When you invest your hard earned money in a mutual fund portfolio, the entire amount is not spent as an investment. There is a portion of that amount that is paid as a fee to the mutual fund management company. This portion is called the mutual fund expense ratio.

The expense ratio for different companies is different. The companies wouldn’t flinch before racking in a more-than-fair cut out as their fee. The result of this, even two very similar investment portfolios could vary vastly in the level of wealth for you, the investor.

How to Avoid: When comparing portfolios or funds on Groww, check the expense ratio of similar funds.

3. The Scheme Information Document

You should probably take the prospectus of your mutual fund more seriously. Not only does it give you important information about the fund, but also highlights the terms and conditions.

The important things the SID highlights are:

  • Fund’s Holdings: This refers to the details of what your funds own and the diversification of assets.
  • Fund’s Limitations: Most mutual fund managers follow a single style or methodology while investing. All the investment from that manager may be directed to a particular region or industry. The SID should give the details about what your funds can own and what they can’t.

4. Risk Mitigation

Risk mitigation refers to the process of diversification of the resource allocation to minimise the overall risk. In English? Do not put all your money in one fund, no matter how promising it looks at that time.

You shouldn’t only concentrate on funds which are well performing at that point in time.

We understand how tempting the prospect of hitting a big home-run with a fund is, but take it with a grain of salt. There’s also the unfortunate possibility of that investment hitting a low point.

5. Bull and Bear

No, we’re not talking about investing in zoos. Bull and bear refers to the different states or performance phases of the market.

The bull phase refers to the time when the market is performing positively and maybe above the average for predicted performance. Conversely, the bear phase refers to the time in the market when it is performing negatively and below the expected performance.

Also called market conditions, these factors play an important role in investments and the behaviour of investors. Talking about dealing with market conditions is a dangerous thing to do because the outcome of a decision is as uncertain as the market itself.

So is there nothing you can do? Of course, there is. It is very important that you change and modify your investment options according to the market conditions. But the key here is moderation.

Do not make any drastic change to your mutual fund investment plan merely looking at the present market state. The last thing you’d want is your favourite fund going in the red zone. Or that poorly performing fund that you took your money out of is performing well now. See what we mean? Again, moderation is your ally.


6. Capital Gains Tax

That’s right, taxes. Mutual fund incomes come with accompanying taxes. They are called Capital Gains Taxes.

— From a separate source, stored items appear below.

import Summits.BirchSwinnertonDyer.BirchSwinnertonDyer.Theses.AdditiveKolyvaginRoad
import Summits.BirchSwinnertonDyer.Rank1Residual.X11b.BDPRouteOnTreeStepL
import Literature.NumberTheory.EllipticCurves.HeegnerPointsClassesProofs
import Literature.NumberTheory.EllipticCurves.HeegnerPointsRationalityProofs
import Literature.NumberTheory.EllipticCurves.HeegnerPointsImaginaryQuadraticProofs
import Literature.NumberTheory.EllipticCurves.BSDSelmerCMPConverseHeegnerFieldProofs
import Literature.NumberTheory.EllipticCurves.BSDRankZeroDensityProofs
import Literature.NumberTheory.EllipticCurves.IwasawaLeadingTermProofs
import Literature.NumberTheory.EllipticCurves.SelmerCorankHolds
import Literature.NumberTheory.EllipticCurves.NonEisensteinPrimeOfSurjective
import HarnessLib

/-!
# Route `AdditiveKolyvaginRoad`, crux `KolyvaginPrimitiveAdditive` (item stmt-BirchSwinnertonDyer-20132):
# the p-PARITY of `Sel_p(E/K)` at a ♯ additive Hoffstein–Luo frame, FROM PUBLISHED INPUTS
# (cell `pub/bsd-wall`, lead prover `bsd-wall-akr-p1`; `--supports stmt-BirchSwinnertonDyer-20132`, helper)

W. Zhang's induction on the `p`-Selmer rank (Camb. J. Math. 2 (2014) §9, Thm 9.1 with Thm 9.2) — the idea of the
birth line of crux 20132 — splits the ♯ additive frames by `dim_𝔽_p Sel_p(E/K)`: the bottom `dim = 1` (Zhang Thm 7.2:
one level raising, the rank-zero anchor, the first reciprocity law — stubs S/A/B of the registered skeleton v2) and
the induction above the bottom (`dim ≥ 3`). That the dimension is ODD — so that «`#Sel_p(E/K) ≠ p`» means «`dim ≥ 3`»
and not `dim ∈ {0, 2, …}` — is NOT part of Kolyvagin's conjecture: on a Hoffstein–Luo frame (`r_an(E) = 1`,
`L(E^{d_K}, 1) ≠ 0`) it follows from PUBLISHED theorems only, exactly as at `p = 3` (crux 19574, stub
`Method2.stub_oddSelmerRankAtThree`, koly g12 `Theorems/KolyvaginRoadThreeMethod2OddSelmerRank.lean`, of which this file
is the `p`-generic clone):

* `gross_zagier` (Gross–Zagier 1986) and `hasEntireLFunction_rat` (modularity): the Heegner point `y_K` is non-torsion
  — tree theorem `X11b.not_isOfFinAddOrder_of_heegner_of_analyticRank_eq_one`;
* `kolyvagin` (Kolyvagin 1990: `y_K` non-torsion ⇒ `rank E(K) = 1` and `Ш(E/K)` finite);
* `WeierstrassCurve.exists_casselsTate_pairing` (Cassels–Tate: `dim_𝔽_p Ш(E/K)[p]` even) — through the tree theorem
  `exists_selmerRank_eq_add`: `#Sel_p = p^s`, `#E(K)[p] = p^t` ⇒ `s = t + corank_p + 2m`;
and the tree THEOREMS `selmerCorank_eq_mordellWeilRank_add_holds`, `finite_primaryComponent_sha_iff_shaCorank_eq_zero`,
`torsionBy_eq_bot_of_isImaginaryQuadratic_of_hasIrreducibleModPGaloisRep` (`E(K)[p] = 0` from `ρ̄_{E,p}` onto ⇒
irreducible, `hasIrreducibleModPGaloisRep_of_hasSurjectiveModNGaloisRep`). So `s = 0 + 1 + 2m` is odd.

THEOREMS (no definition, no named fact asserted, no `sorry`):
* `odd_selmerRank_of_rankOne_of_finiteSha_prime` — any number field, any prime `p`: rank one + `Ш` finite + no
  `p`-torsion + Cassels–Tate ⇒ `#Sel_p = p^s` with `s` odd;
* `oddSelmerRankAdditive_of_published` — at every frame of the crux `KolyvaginPrimitiveAdditive` (its binders
  VERBATIM; only `r_an = 1`, `ρ̄` onto, `K`, the Heegner hypothesis, `L(E^{d_K},1) ≠ 0` and the orientation are used):
  `∃ s, Odd s ∧ #Sel_p(E/K) = p^s` — the text of the parity stub `stub_oddSelmerRankAdditive` of the lead's reshaped
  skeleton v3, CONDITIONAL on the four named facts (all published). Nothing about Kolyvagin's conjecture is asserted;
  nothing is booked (W-ALL row 2: types-the-object-of; closes: none).

References: [cite: WZhang2014, Thm. 9.2 (parity) and §9 proof of Thm. 9.1] [cite: GrossLMS1991, §10 (Prop. 2.3)]
[cite: SilvermanAEC2009, Thm. X.4.14 (Cassels–Tate)].
-/

-- single-conjunct summit: `Summit.BirchSwinnertonDyer.BirchSwinnertonDyer.…` repeats the name by design
set_option linter.dupNamespace false

noncomputable section

open scoped Classical

namespace Summit.BirchSwinnertonDyer.BirchSwinnertonDyer.Theorems.AdditiveKoly

open WeierstrassCurve NumberField IsDedekindDomain Literature.NumberTheory.EllipticCurves
  Literature.NumberTheory.EllipticCurves.ModularForms
  Literature.NumberTheory.EllipticCurves.Rank1Residual
  Summit.BirchSwinnertonDyer.Rank1Residual Summit.BirchSwinnertonDyer.Rank1Residual.X11b

/-! ## Rank one + `Ш` finite + no `p`-torsion ⇒ odd `p`-Selmer rank (any number field, any prime) -/

/-- **Odd `p`-Selmer rank from rank one.** For an elliptic curve `E` over a number field `F` with `rank E(F) = 1`,
`Ш(E/F)` finite and `E(F)[p] = 0`, granting the Cassels–Tate pairing, `#Sel_p(E/F) = p^s` with `s` ODD:
`s = t + corank_p + 2m` (tree `exists_selmerRank_eq_add`) with `t = 0`, `corank_p = rank + corank Ш[p^∞] = 1 + 0`.
(`p`-generic clone of koly g12's `Method2.odd_selmerRank_of_rankOne_of_finiteSha`.)
[cite: SilvermanAEC2009, Thm. X.4.14] [cite: WZhang2014, Thm. 9.2] -/
theorem odd_selmerRank_of_rankOne_of_finiteSha_prime {F : Type} [Field F] [NumberField F]
    (E : WeierstrassCurve F) [E.IsElliptic] (p : ℕ) [Fact p.Prime]
    (hCT : exists_casselsTate_pairing (K := F)) (hrank : E.mordellWeilRank = 1)
    (hSha : Finite E.sha) (htors : AddSubgroup.torsionBy E.toAffine.Point ((p : ℕ) : ℤ) = ⊥) :
    ∃ s : ℕ, Odd s ∧ Nat.card (E.selmerGroup ((p : ℕ) : ℤ)) = p ^ s := by
  obtain ⟨s, hs⟩ := exists_natCard_selmerGroup_eq_pow E p
  have ht : Nat.card (AddSubgroup.torsionBy E.toAffine.Point ((p : ℕ) : ℤ)) = p ^ 0 := by
    rw [htors, pow_zero, AddSubgroup.card_bot]
  obtain ⟨m, hm⟩ := exists_selmerRank_eq_add hCT E p s 0 hs ht
  have hsha0 : E.shaCorank p = 0 := by
    rw [← finite_primaryComponent_sha_iff_shaCorank_eq_zero E p]
    haveI := hSha
    infer_instance
  have hcorank : E.selmerCorank p = 1 := by
    rw [E.selmerCorank_eq_mordellWeilRank_add_holds p, hrank, hsha0]
  refine ⟨s, ⟨m, ?_⟩, hs⟩
  rw [hm, hcorank]
  ring

/-! ## The parity stub from published inputs -/

/-- **The p-PARITY of `Sel_p(E/K)` at every frame of `KolyvaginPrimitiveAdditive`, FROM PUBLISHED INPUTS** — the
text of the lead's stub `stub_oddSelmerRankAdditive` (skeleton v3 of crux 20132) as conclusion. At a ♯ additive
Hoffstein–Luo frame (`p ≥ 5` additive for `E`, `ρ̄_{E,p}` onto, `r_an(E) = 1`, `K` imaginary quadratic Heegner for
`N_E` with `L(E^{d_K}, 1) ≠ 0`, orientation `β`): the Heegner point `y_K` is non-torsion (Gross–Zagier + modularity),
so `rank E(K) = 1` and `Ш(E/K)` is finite (Kolyvagin), `E(K)[p] = 0` (`ρ̄` onto ⇒ irreducible, over the quadratic
field `K`), and Cassels–Tate makes `dim_𝔽_p Ш(E/K)[p]` even; hence `#Sel_p(E/K) = p^s` with `s` odd. CONDITIONAL on
the four named facts (all published); the additive hypotheses, ♠, the Tamagawa and Manin binders are idle here (kept
so that the statement is the stub's text verbatim). [cite: WZhang2014, Thm. 9.2]
[cite: GrossLMS1991, §10 (Prop. 2.3)] [cite: SilvermanAEC2009, Thm. X.4.14] -/
theorem oddSelmerRankAdditive_of_published
    (hGZ : ∀ (N : ℕ) [NeZero N] (W : WeierstrassCurve ℚ) (K : Type) [Field K] [NumberField K], gross_zagier N W K)
    (hKo : ∀ (N : ℕ) [NeZero N] (W : WeierstrassCurve ℚ) (K : Type) [Field K] [NumberField K], kolyvagin N W K)
    (hmod : hasEntireLFunction_rat)
    (hCT : ∀ (F : Type) [Field F] [NumberField F], exists_casselsTate_pairing (K := F)) :
    ∀ (W : WeierstrassCurve ℚ) [W.IsElliptic] [W.IsGloballyMinimal] [NeZero (W.conductorNorm ℤ)]
      (p : ℕ) [Fact p.Prime] (K : Type) [Field K] [NumberField K]
      (Dt : ModularParametrizationData W (W.conductorNorm ℤ)) (β : ℤ) (ι : K →+* ℂ),
      5 ≤ p → Addv W p → W.HasSurjectiveModNGaloisRep p →
      (∀ (ℓ : ℕ) [Fact ℓ.Prime], W.HasMultiplicativeReductionAtPrime ℓ →
        ¬ p ∣ padicValInt ℓ W.minimalDiscriminantInt) →
      (∃ (ℓ₁ ℓ₂ : ℕ) (_ : Fact ℓ₁.Prime) (_ : Fact ℓ₂.Prime), ℓ₁ ≠ ℓ₂ ∧
        W.HasMultiplicativeReductionAtPrime ℓ₁ ∧ W.HasMultiplicativeReductionAtPrime ℓ₂) →
      ¬ p ∣ W.tamagawaProduct → W.analyticRank = 1 →
      IsImaginaryQuadratic K → Odd (NumberField.discr K) →
      SatisfiesHeegnerHypothesis (W.conductorNorm ℤ) K →
      (W.quadraticTwist (NumberField.discr K : ℚ)).entireLFunction 1 ≠ 0 →
      (4 * (W.conductorNorm ℤ : ℤ)) ∣ β ^ 2 - NumberField.discr K → ¬ (p : ℤ) ∣ Dt.c →
      ∃ s : ℕ, Odd s ∧ Nat.card (WeierstrassCurve.selmerGroup (W.baseChange K) (p : ℤ)) = p ^ s := by
  intro W _ _ _ p _ K _ _ Dt β ι _h5 _hadd hsurj _hsp1 _hsp2 _htam hr1 hK _hodd hH hLt hβ _hc
  -- `E[p]` irreducible (ρ̄ onto), hence `E(K)[p] = 0` over the quadratic field `K`
  have hirr : W.HasIrreducibleModPGaloisRep p := hasIrreducibleModPGaloisRep_of_hasSurjectiveModNGaloisRep W p hsurj
  have hbot := torsionBy_eq_bot_of_isImaginaryQuadratic_of_hasIrreducibleModPGaloisRep W K hK (Fact.out : p.Prime)
    hirr
  -- THE Heegner point `P = y_K ∈ E(K)` of the frame, non-torsion by Gross–Zagier
  have hDneg : NumberField.discr K < 0 := hK.discr_neg
  obtain ⟨H, -⟩ := exists_heegnerDatum (W.conductorNorm ℤ) hDneg hβ
  obtain ⟨P, hP⟩ := heegnerPointComplex_mem_range_map_holds (W.conductorNorm ℤ) W K hK hH Dt H ι
  have hPinf : ¬ IsOfFinAddOrder P :=
    not_isOfFinAddOrder_of_heegner_of_analyticRank_eq_one W (W.conductorNorm ℤ) K Dt H ι P (hGZ _ W K) hmod hr1 hK
      hH hLt hP
  -- Kolyvagin: rank one and `Ш(E/K)` finite
  obtain ⟨hrank, hSha⟩ := hKo _ W K hK hH ⟨Dt, H, ι, hP⟩ hPinf
  exact odd_selmerRank_of_rankOne_of_finiteSha_prime (W.baseChange K) p (hCT K) hrank hSha hbot

end Summit.BirchSwinnertonDyer.BirchSwinnertonDyer.Theorems.AdditiveKoly

end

The capital gain that a mutual fund generates by the sales of shares of stocks are paid out annually as distribution to the investors (that being you). And these distributions are taxable. The higher the turnover rate of your mutual funds, higher the taxes.

You should be careful and aware of these taxes as these taxes could negate the benefits of owning the mutual fund.

You may also want to look into the ways of minimising or avoiding these taxes.

7. Target Setting

Instead of shooting through the skies with your expectations, it is wise to be realistic.

Being unrealistic not only invokes unhealthy risk-taking but may also result in steering you away from mutual funds which are quite profitable.

So, do not enter mutual funds with near-impossible expectations. Instead, plan for average returns and proceed with your investment process in a planned manner. Researching past returns of mutual funds will help you understand the kind of returns you should aim for. If you do manage to get that crazy 100% return, be careful while making further decisions about increasing your investments or withdrawing it. Give it some time to see how it changes.

8. Miscellaneous

There are many other aspects of mutual fund investing that investors should be careful about. Let’s run through them quickly.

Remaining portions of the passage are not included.